5. "sttributes" -> "attributes"

+ /* initialize all the missing sttributes to null */

6. Surplus space before >=

+ if (missattn >= startAttNum && !attrmiss[i].ammissingNull)

7. Why bother with the else here?

+ if (slot->tts_tupleDescriptor->constr)
+ {
+ missingnum = slot->tts_tupleDescriptor->constr->num_missing -1;
+ attrmiss = slot->tts_tupleDescriptor->constr->missing;
+ }
+ else
+ {
+ missingnum = -1;
+ attrmiss = NULL;
+ }

You may as well just do:

+ if (!slot->tts_tupleDescriptor->constr)
+ return;

+ missingnum = slot->tts_tupleDescriptor->constr->num_missing -1;
+ attrmiss = slot->tts_tupleDescriptor->constr->missing;

8. -1; should be - 1;

+ missingnum = slot->tts_tupleDescriptor->constr->num_missing -1;

9. Surplus braces can be removed:

+ if (attno < attnum)
{
- slot->tts_values[attno] = (Datum) 0;
- slot->tts_isnull[attno] = true;
+ slot_getmissingattrs(slot, attno);
}

10. You've made a behavioral change in the following code:

- for (; attno < attnum; attno++)
+ if (attno < attnum)
{
- slot->tts_values[attno] = (Datum) 0;
- slot->tts_isnull[attno] = true;
+ slot_getmissingattrs(slot, attno);
}

Previously this just used to initialise up to attnum, but
slot_getmissingattrs does not know about attnum and always seems to
fill the entire slot with all atts in the TupleDesc
This may cause some performance regression when in cases where only
part of the tuple needs to be deformed. I think Tomas' benchmarks used
the final column in the table, so likely wouldn't have notice this,
although it may have if he'd aggregated one of the middle columns.

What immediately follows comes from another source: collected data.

import Summits.RiemannHypothesis.RiemannHypothesis.Theses.ScrewPolyaSigns
import HarnessLib

/-!
# The thin dipole train (witness against `PolyaLandau`) — part A: the witness, its blocks, measurability

The step dipole train `g` (`±e^{3k}` on `[e^{k∓δ_k}, e^k)` / `[e^k, e^{k+δ_k})`, `δ_k = e^{-2k}/4`, `k ≥ 1`) and the tent
train `h` (`e^{3k}(δ_k - |log x - k|)₊`), the blocks as a countable disjoint family in `(1, ∞)` of lengths `≤ e^{-k}`,
a block-bound integrability criterion, and measurability of `g`, `h`.
Part of the refutation of `ScrewPolyaSigns.PolyaLandau` (stmt-RiemannHypothesis-24181; memo POLYA-DIPOLE-NOTE.md
a4474ad9b7ab5cd8, rh-idea-3 g4; critic idea-crit-1 / referee ref g11 reads; RULINGs #419/#424, lane K-1, rh-split typer-4 g0).
RH-free real analysis, standard axioms; NEGATIVE KNOWLEDGE; nothing here bears on the truth of RH.
-/

-- D-0017: `Summit.RiemannHypothesis.RiemannHypothesis.…` duplicates the namespace BY DESIGN (single-problem summit).
set_option linter.dupNamespace false

noncomputable section

open Set Filter MeasureTheory Complex
open Literature.NumberTheory.LFunctions

namespace Summit.RiemannHypothesis.RiemannHypothesis.Theorems.ScrewPolyaSignsRefutation

/-! ### The witness -/

/-- Index of the integer nearest to `log x`. -/
def K (x : ℝ) : ℤ := ⌊Real.log x + 1 / 2⌋

/-- Half-width `δ_t = e^{-2t}/4` of the dipole at `t`. -/
def δ (t : ℝ) : ℝ := Real.exp (-2 * t) / 4

/-- Left end `e^{t - δ_t}` of the block at `t`. -/
def lo (t : ℝ) : ℝ := Real.exp (t - δ t)

/-- Centre `e^t` of the block at `t`. -/
def mid (t : ℝ) : ℝ := Real.exp t

/-- Right end `e^{t + δ_t}` of the block at `t`. -/
def hi (t : ℝ) : ℝ := Real.exp (t + δ t)

/-- The dipole train: `+e^{3k}` on `[lo k, mid k)`, `-e^{3k}` on `[mid k, hi k)` (`k ≥ 1`), `0` elsewhere. -/
def g (x : ℝ) : ℝ :=
  if 1 ≤ K x ∧ lo (K x) ≤ x ∧ x < mid (K x) then Real.exp (3 * (K x : ℝ))
  else if 1 ≤ K x ∧ mid (K x) ≤ x ∧ x < hi (K x) then -Real.exp (3 * (K x : ℝ)) else 0

/-- The tent train: `e^{3k}(δ_k - |log x - k|)₊` on the `k`-th block (`k ≥ 1`), `0` elsewhere. -/
def h (x : ℝ) : ℝ :=
  if 1 ≤ K x then Real.exp (3 * (K x : ℝ)) * max 0 (δ (K x) - |Real.log x - K x|) else 0

/-! ### Elementary facts about the blocks -/

/-- `δ_t > 0`. -/
theorem δ_pos (t : ℝ) : 0 < δ t := by unfold δ; positivity

/-- `δ_t ≤ 1/4` for `t ≥ 0`. -/
theorem δ_le {t : ℝ} (ht : 0 ≤ t) : δ t ≤ 1 / 4 := by
  unfold δ
  have : Real.exp (-2 * t) ≤ 1 := Real.exp_le_one_iff.mpr (by linarith)
  linarith

/-- `4 δ_t = e^{-2t}`. -/
theorem four_mul_δ (t : ℝ) : 4 * δ t = Real.exp (-2 * t) := by unfold δ; ring

/-- `lo t > 0`. -/
theorem lo_pos (t : ℝ) : 0 < lo t := Real.exp_pos _

/-- `lo t < mid t`. -/
theorem lo_lt_mid (t : ℝ) : lo t < mid t := Real.exp_lt_exp.mpr (by linarith [δ_pos t])

/-- `mid t < hi t`. -/
theorem mid_lt_hi (t : ℝ) : mid t < hi t := Real.exp_lt_exp.mpr (by linarith [δ_pos t])

/-- `lo t > 1` for `t ≥ 1`. -/
theorem one_lt_lo {t : ℝ} (ht : 1 ≤ t) : 1 < lo t := by
  have := δ_le (show (0 : ℝ) ≤ t by linarith)
  exact Real.one_lt_exp_iff.mpr (by linarith)

/-- Consecutive blocks are ordered: `hi j ≤ lo k` for integers `0 ≤ j < k`. -/
theorem hi_le_lo {j k : ℤ} (hj : 0 ≤ j) (hjk : j < k) : hi j ≤ lo k := by
  have h1 : (j : ℝ) + 1 ≤ k := by exact_mod_cast hjk
  have hj' : (0 : ℝ) ≤ j := by exact_mod_cast hj
  have := δ_le hj'
  have := δ_le (show (0 : ℝ) ≤ k by linarith)
  exact Real.exp_le_exp.mpr (by linarith)

/-- `hi t - lo t ≤ e^{-t}` for `t ≥ 0`. -/
theorem hi_sub_lo_le {t : ℝ} (ht : 0 ≤ t) : hi t - lo t ≤ Real.exp (-t) := by
  have hδ := δ_le ht
  have hδ0 := δ_pos t
  have h1 : Real.exp (δ t) - 1 ≤ 2 * δ t := by
    have := Real.abs_exp_sub_one_le (x := δ t) (by rw [abs_of_pos hδ0]; linarith)
    rw [abs_of_pos hδ0] at this
    exact (le_abs_self _).trans this
  have h2 : 1 - Real.exp (-δ t) ≤ 2 * δ t := by
    have := Real.abs_exp_sub_one_le (x := -δ t) (by rw [abs_neg, abs_of_pos hδ0]; linarith)
    rw [abs_neg, abs_of_pos hδ0] at this
    have := (neg_le_abs (Real.exp (-δ t) - 1)).trans this
    linarith
  have e1 : hi t = Real.exp t * Real.exp (δ t) := by rw [hi, Real.exp_add]
  have e2 : lo t = Real.exp t * Real.exp (-δ t) := by rw [lo, sub_eq_add_neg, Real.exp_add]
  have e3 : Real.exp (-t) = Real.exp t * (4 * δ t) := by
    rw [four_mul_δ, ← Real.exp_add]; ring_nf
  rw [e1, e2, e3]
  have := Real.exp_pos t
  nlinarith

/-- On the `k`-th block the nearest integer to `log x` is `k`. -/
theorem K_eq {k : ℤ} (hk : 1 ≤ k) {x : ℝ} (h1 : lo k ≤ x) (h2 : x ≤ hi k) : K x = k := by
  have hx : 0 < x := (lo_pos _).trans_le h1
  have hδ := δ_le (show (0 : ℝ) ≤ k by exact_mod_cast (by omega : (0 : ℤ) ≤ k))
  have hδ0 := δ_pos (k : ℝ)
  have hl : (k : ℝ) - δ k ≤ Real.log x := by
    have := Real.log_le_log (lo_pos _) h1
    rwa [lo, Real.log_exp] at this
  have hu : Real.log x ≤ k + δ k := by
    have := Real.log_le_log hx h2
    rwa [hi, Real.log_exp] at this
  unfold K
  rw [Int.floor_eq_iff]
  constructor <;> linarith

/-- `log` of a point of the `k`-th closed block is within `δ_k` of `k`. -/
theorem abs_log_sub_le {k : ℤ} {x : ℝ} (h1 : lo k ≤ x) (h2 : x ≤ hi k) :
    |Real.log x - k| ≤ δ k := by
  have hx : 0 < x := (lo_pos _).trans_le h1
  rw [abs_le]
  constructor
  · have := Real.log_le_log (lo_pos _) h1
    rw [lo, Real.log_exp] at this
    linarith
  · have := Real.log_le_log hx h2
    rw [hi, Real.log_exp] at this
    linarith

/-- `g = +e^{3k}` on the left half-block. -/
theorem g_left {k : ℤ} (hk : 1 ≤ k) {x : ℝ} (h1 : lo k ≤ x) (h2 : x < mid k) :
    g x = Real.exp (3 * k) := by
  have hK := K_eq hk h1 (h2.le.trans (mid_lt_hi _).le)
  unfold g
  rw [hK, if_pos ⟨hk, h1, h2⟩]

/-- `g = -e^{3k}` on the right half-block. -/
theorem g_right {k : ℤ} (hk : 1 ≤ k) {x : ℝ} (h1 : mid k ≤ x) (h2 : x < hi k) :
    g x = -Real.exp (3 * k) := by
  have hK := K_eq hk ((lo_lt_mid _).le.trans h1) h2.le
  unfold g
  rw [hK, if_neg (fun h ↦ absurd h.2.2 (not_lt.mpr h1)), if_pos ⟨hk, h1, h2⟩]

/-- `h = e^{3k}(δ_k - |log x - k|)` on the closed `k`-th block. -/
theorem h_eq {k : ℤ} (hk : 1 ≤ k) {x : ℝ} (h1 : lo k ≤ x) (h2 : x ≤ hi k) :
    h x = Real.exp (3 * k) * (δ k - |Real.log x - k|) := by
  have hK := K_eq hk h1 h2
  have habs := abs_log_sub_le h1 h2
  unfold h
  rw [hK, if_pos hk, max_eq_right (by linarith)]

/-- Where `g ≠ 0`: inside a block of index `≥ 1`. -/
theorem of_g_ne_zero {x : ℝ} (hx : g x ≠ 0) : 1 ≤ K x ∧ lo (K x) ≤ x ∧ x < hi (K x) := by
  unfold g at hx
  split_ifs at hx with h1 h2
  · exact ⟨h1.1, h1.2.1, h1.2.2.trans (mid_lt_hi _)⟩
  · exact ⟨h2.1, (lo_lt_mid _).le.trans h2.2.1, h2.2.2⟩
  · exact absurd rfl hx

/-- Where `h ≠ 0` (for `x > 0`): strictly inside a block of index `≥ 1`. -/
theorem of_h_ne_zero {x : ℝ} (hx0 : 0 < x) (hx : h x ≠ 0) :
    1 ≤ K x ∧ lo (K x) < x ∧ x < hi (K x) := by
  unfold h at hx
  split_ifs at hx with h1
  · have hlt : |Real.log x - K x| < δ (K x) := by
      by_contra hle
      have : max 0 (δ (K x) - |Real.log x - K x|) = 0 := max_eq_left (by linarith [not_lt.mp hle])
      rw [this, mul_zero] at hx
      exact hx rfl
    rw [abs_lt] at hlt
    refine ⟨h1, ?_, ?_⟩
    · calc lo (K x) = Real.exp ((K x : ℝ) - δ (K x)) := rfl
        _ < Real.exp (Real.log x) := Real.exp_lt_exp.mpr (by linarith)
        _ = x := Real.exp_log hx0
    · calc x = Real.exp (Real.log x) := (Real.exp_log hx0).symm
        _ < Real.exp ((K x : ℝ) + δ (K x)) := Real.exp_lt_exp.mpr (by linarith)
        _ = hi (K x) := rfl
  · exact absurd rfl hx

/-! ### Blocks as a countable disjoint family -/

/-- Integer index of the `n`-th block (`n : ℕ`, index `n + 1 ≥ 1`). -/
def kk (n : ℕ) : ℤ := n + 1

/-- `kk n ≥ 1`. -/
theorem one_le_kk (n : ℕ) : 1 ≤ kk n := by unfold kk; omega

/-- The `n`-th block `[lo (n+1), hi (n+1))`. -/
def B (n : ℕ) : Set ℝ := Ico (lo (kk n)) (hi (kk n))

/-- A point of a block of integer index `k ≥ 1` lies in the union of the blocks. -/
theorem mem_iUnion_B {x : ℝ} {k : ℤ} (hk : 1 ≤ k) (h1 : lo k ≤ x) (h2 : x < hi k) :
    x ∈ ⋃ n, B n := by
  refine mem_iUnion.mpr ⟨(k - 1).toNat, ?_⟩
  have hc : kk (k - 1).toNat = k := by
    unfold kk
    rw [Int.toNat_of_nonneg (by omega)]
    ring
  show x ∈ Ico (lo (kk (k - 1).toNat)) (hi (kk (k - 1).toNat))
  rw [hc]
  exact ⟨h1, h2⟩

/-- The blocks lie in `(1, ∞)`. -/
theorem B_subset (n : ℕ) : B n ⊆ Ioi 1 := fun x hx ↦
  (one_lt_lo (by unfold kk; exact_mod_cast (by omega : (1 : ℤ) ≤ n + 1))).trans_le hx.1

/-- The union of the blocks lies in `(1, ∞)`. -/
theorem iUnion_B_subset : (⋃ n, B n) ⊆ Ioi 1 := iUnion_subset B_subset

/-- The blocks are pairwise disjoint. -/
theorem B_disjoint : Pairwise (Function.onFun Disjoint B) := by
  have key : ∀ m n : ℕ, m < n → Disjoint (B m) (B n) := by
    intro m n hmn
    rw [Set.disjoint_left]
    intro x hxm hxn
    have := hi_le_lo (show (0 : ℤ) ≤ kk m by unfold kk; omega) (show kk m < kk n by unfold kk; omega)
    exact absurd (hxm.2.trans_le (this.trans hxn.1)) (lt_irrefl x)
  intro m n hmn
  rcases lt_or_gt_of_ne hmn with hlt | hlt
  · exact key m n hlt
  · exact (key n m hlt).symm

/-- `g` and `h` vanish off the blocks (within `(1, ∞)`). -/
theorem g_h_zero_off {x : ℝ} (hx : x ∈ Ioi (1 : ℝ)) (hxU : x ∉ ⋃ n, B n) : g x = 0 ∧ h x = 0 := by
  constructor
  · by_contra hg
    obtain ⟨h1, h2, h3⟩ := of_g_ne_zero hg
    exact hxU (mem_iUnion_B h1 h2 h3)
  · by_contra hh
    obtain ⟨h1, h2, h3⟩ := of_h_ne_zero (zero_lt_one.trans hx) hh
    exact hxU (mem_iUnion_B h1 h2.le h3)

/-- Length of the `n`-th block: `≤ e^{-(n+1)}`. -/
theorem volume_real_B_le (n : ℕ) : volume.real (B n) ≤ Real.exp (-(kk n : ℝ)) := by
  rw [B, Real.volume_real_Ico_of_le ((lo_lt_mid _).trans (mid_lt_hi _)).le]
  exact hi_sub_lo_le (by unfold kk; exact_mod_cast (by omega : (0 : ℤ) ≤ n + 1))

/-- Geometric summability helper: `Σ_n e^{a n + b} < ∞` for `a < 0`. -/
theorem summable_exp_lin {a : ℝ} (b : ℝ) (ha : a < 0) : Summable fun n : ℕ ↦ Real.exp (a * n + b) := by
  have := (Real.summable_exp_nat_mul_iff.mpr ha).mul_right (Real.exp b)
  refine this.congr fun n ↦ ?_
  rw [← Real.exp_add]
  ring_nf

/-- **Integrability from block bounds**: a measurable `f` vanishing off the blocks, with `|f| ≤ M n` on
the `n`-th block and `Σ M n e^{-(n+1)} < ∞`, is integrable on `(1, ∞)`. -/
theorem integrableOn_of_blocks {f : ℝ → ℝ} (hf : Measurable f) (M : ℕ → ℝ)
    (hM : ∀ n, ∀ x ∈ B n, |f x| ≤ M n)
    (hsum : Summable fun n ↦ M n * Real.exp (-(kk n : ℝ)))
    (hzero : ∀ x ∈ Ioi (1 : ℝ), x ∉ (⋃ n, B n) → f x = 0) : IntegrableOn f (Ioi 1) := by
  have hvol : ∀ n, volume (B n) ≠ ⊤ := fun n ↦ by rw [B, Real.volume_Ico]; exact ENNReal.ofReal_ne_top
  have hB : ∀ n, IntegrableOn f (B n) := fun n ↦
    Measure.integrableOn_of_bounded (hvol n) hf.aestronglyMeasurable
      ((ae_restrict_iff' measurableSet_Ico).mpr (Eventually.of_forall fun x hx ↦ by
        rw [Real.norm_eq_abs]; exact hM n x hx))
  have hM0 : ∀ n, 0 ≤ M n := fun n ↦
    (abs_nonneg _).trans (hM n (lo (kk n)) ⟨le_rfl, (lo_lt_mid _).trans (mid_lt_hi _)⟩)
  have hU : IntegrableOn f (⋃ n, B n) := by
    refine integrableOn_iUnion_of_summable_integral_norm hB ?_
    refine Summable.of_nonneg_of_le (fun n ↦ integral_nonneg fun x ↦ norm_nonneg _) (fun n ↦ ?_) hsum
    calc ∫ x in B n, ‖f x‖ ≤ ∫ x in B n, M n := by
          refine setIntegral_mono_on (hB n).norm (integrableOn_const (hvol n)) measurableSet_Ico
            fun x hx ↦ ?_
          rw [Real.norm_eq_abs]
          exact hM n x hx
      _ = M n * volume.real (B n) := by rw [setIntegral_const, smul_eq_mul, mul_comm]
      _ ≤ M n * Real.exp (-(kk n : ℝ)) := mul_le_mul_of_nonneg_left (volume_real_B_le n) (hM0 n)
  exact hU.of_forall_sdiff_eq_zero measurableSet_Ioi fun x hx ↦ hzero x hx.1 hx.2

/-! ### Measurability -/

/-- `K` is measurable. -/
theorem measurable_K : Measurable K := (Real.measurable_log.add_const _).floor

/-- `x ↦ (K x : ℝ)` is measurable. -/
theorem measurable_Kr : Measurable fun x ↦ (K x : ℝ) :=
  (measurable_from_top (f := fun z : ℤ ↦ (z : ℝ))).comp measurable_K

/-- `g` is measurable. -/
theorem g_measurable : Measurable g := by
  have hK := measurable_Kr
  have h1 : MeasurableSet {x : ℝ | 1 ≤ K x} := measurable_K measurableSet_Ici
  have hδ : Measurable fun x ↦ δ (K x) :=
    ((Real.measurable_exp.comp (hK.const_mul (-2))).div_const 4)
  have hlo : Measurable fun x ↦ lo (K x) := Real.measurable_exp.comp (hK.sub hδ)
  have hmid : Measurable fun x ↦ mid (K x) := Real.measurable_exp.comp hK
  have hhi : Measurable fun x ↦ hi (K x) := Real.measurable_exp.comp (hK.add hδ)
  have hH : Measurable fun x ↦ Real.exp (3 * (K x : ℝ)) := Real.measurable_exp.comp (hK.const_mul 3)
  refine Measurable.ite (h1.inter ((measurableSet_le hlo measurable_id).inter
    (measurableSet_lt measurable_id hmid))) hH ?_
  exact Measurable.ite (h1.inter ((measurableSet_le hmid measurable_id).inter
    (measurableSet_lt measurable_id hhi))) hH.neg measurable_const

/-- `h` is measurable. -/
theorem h_measurable : Measurable h := by
  have hK := measurable_Kr
  have h1 : MeasurableSet {x : ℝ | 1 ≤ K x} := measurable_K measurableSet_Ici
  have hδ : Measurable fun x ↦ δ (K x) :=
    ((Real.measurable_exp.comp (hK.const_mul (-2))).div_const 4)
  have hH : Measurable fun x ↦ Real.exp (3 * (K x : ℝ)) := Real.measurable_exp.comp (hK.const_mul 3)
  refine Measurable.ite h1 (hH.mul (measurable_const.max (hδ.sub ?_))) measurable_const
  exact continuous_abs.measurable.comp (Real.measurable_log.sub hK)

end Summit.RiemannHypothesis.RiemannHypothesis.Theorems.ScrewPolyaSignsRefutation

Once that's fixed, you could ditch the Min() call in the following code:

attno = Min(attno, attnum);

slot_deform_tuple(slot, attno);

/*
* If tuple doesn't have all the atts indicated by tupleDesc, read the
* rest as NULLs or missing values
*/
if (attno < attnum)
{
slot_getmissingattrs(slot, attno);
}

And change it to something more like:

/*
* If tuple doesn't have all the atts indicated by tupleDesc, deform as
* much as possible, then fill the remaining required atts with nulls or
* missing values.
*/
if (attno < attnum)
{
slot_deform_tuple(slot, attno);
slot_getmissingattrs(slot, attno, attnum); // <-- (includes new parameter)
}
else
slot_deform_tuple(slot, attnum);

Which should result in a small performance increase due to not having
to compare attno < attnum twice. Although, perhaps the average compile
may optimise this anyway. I've not checked.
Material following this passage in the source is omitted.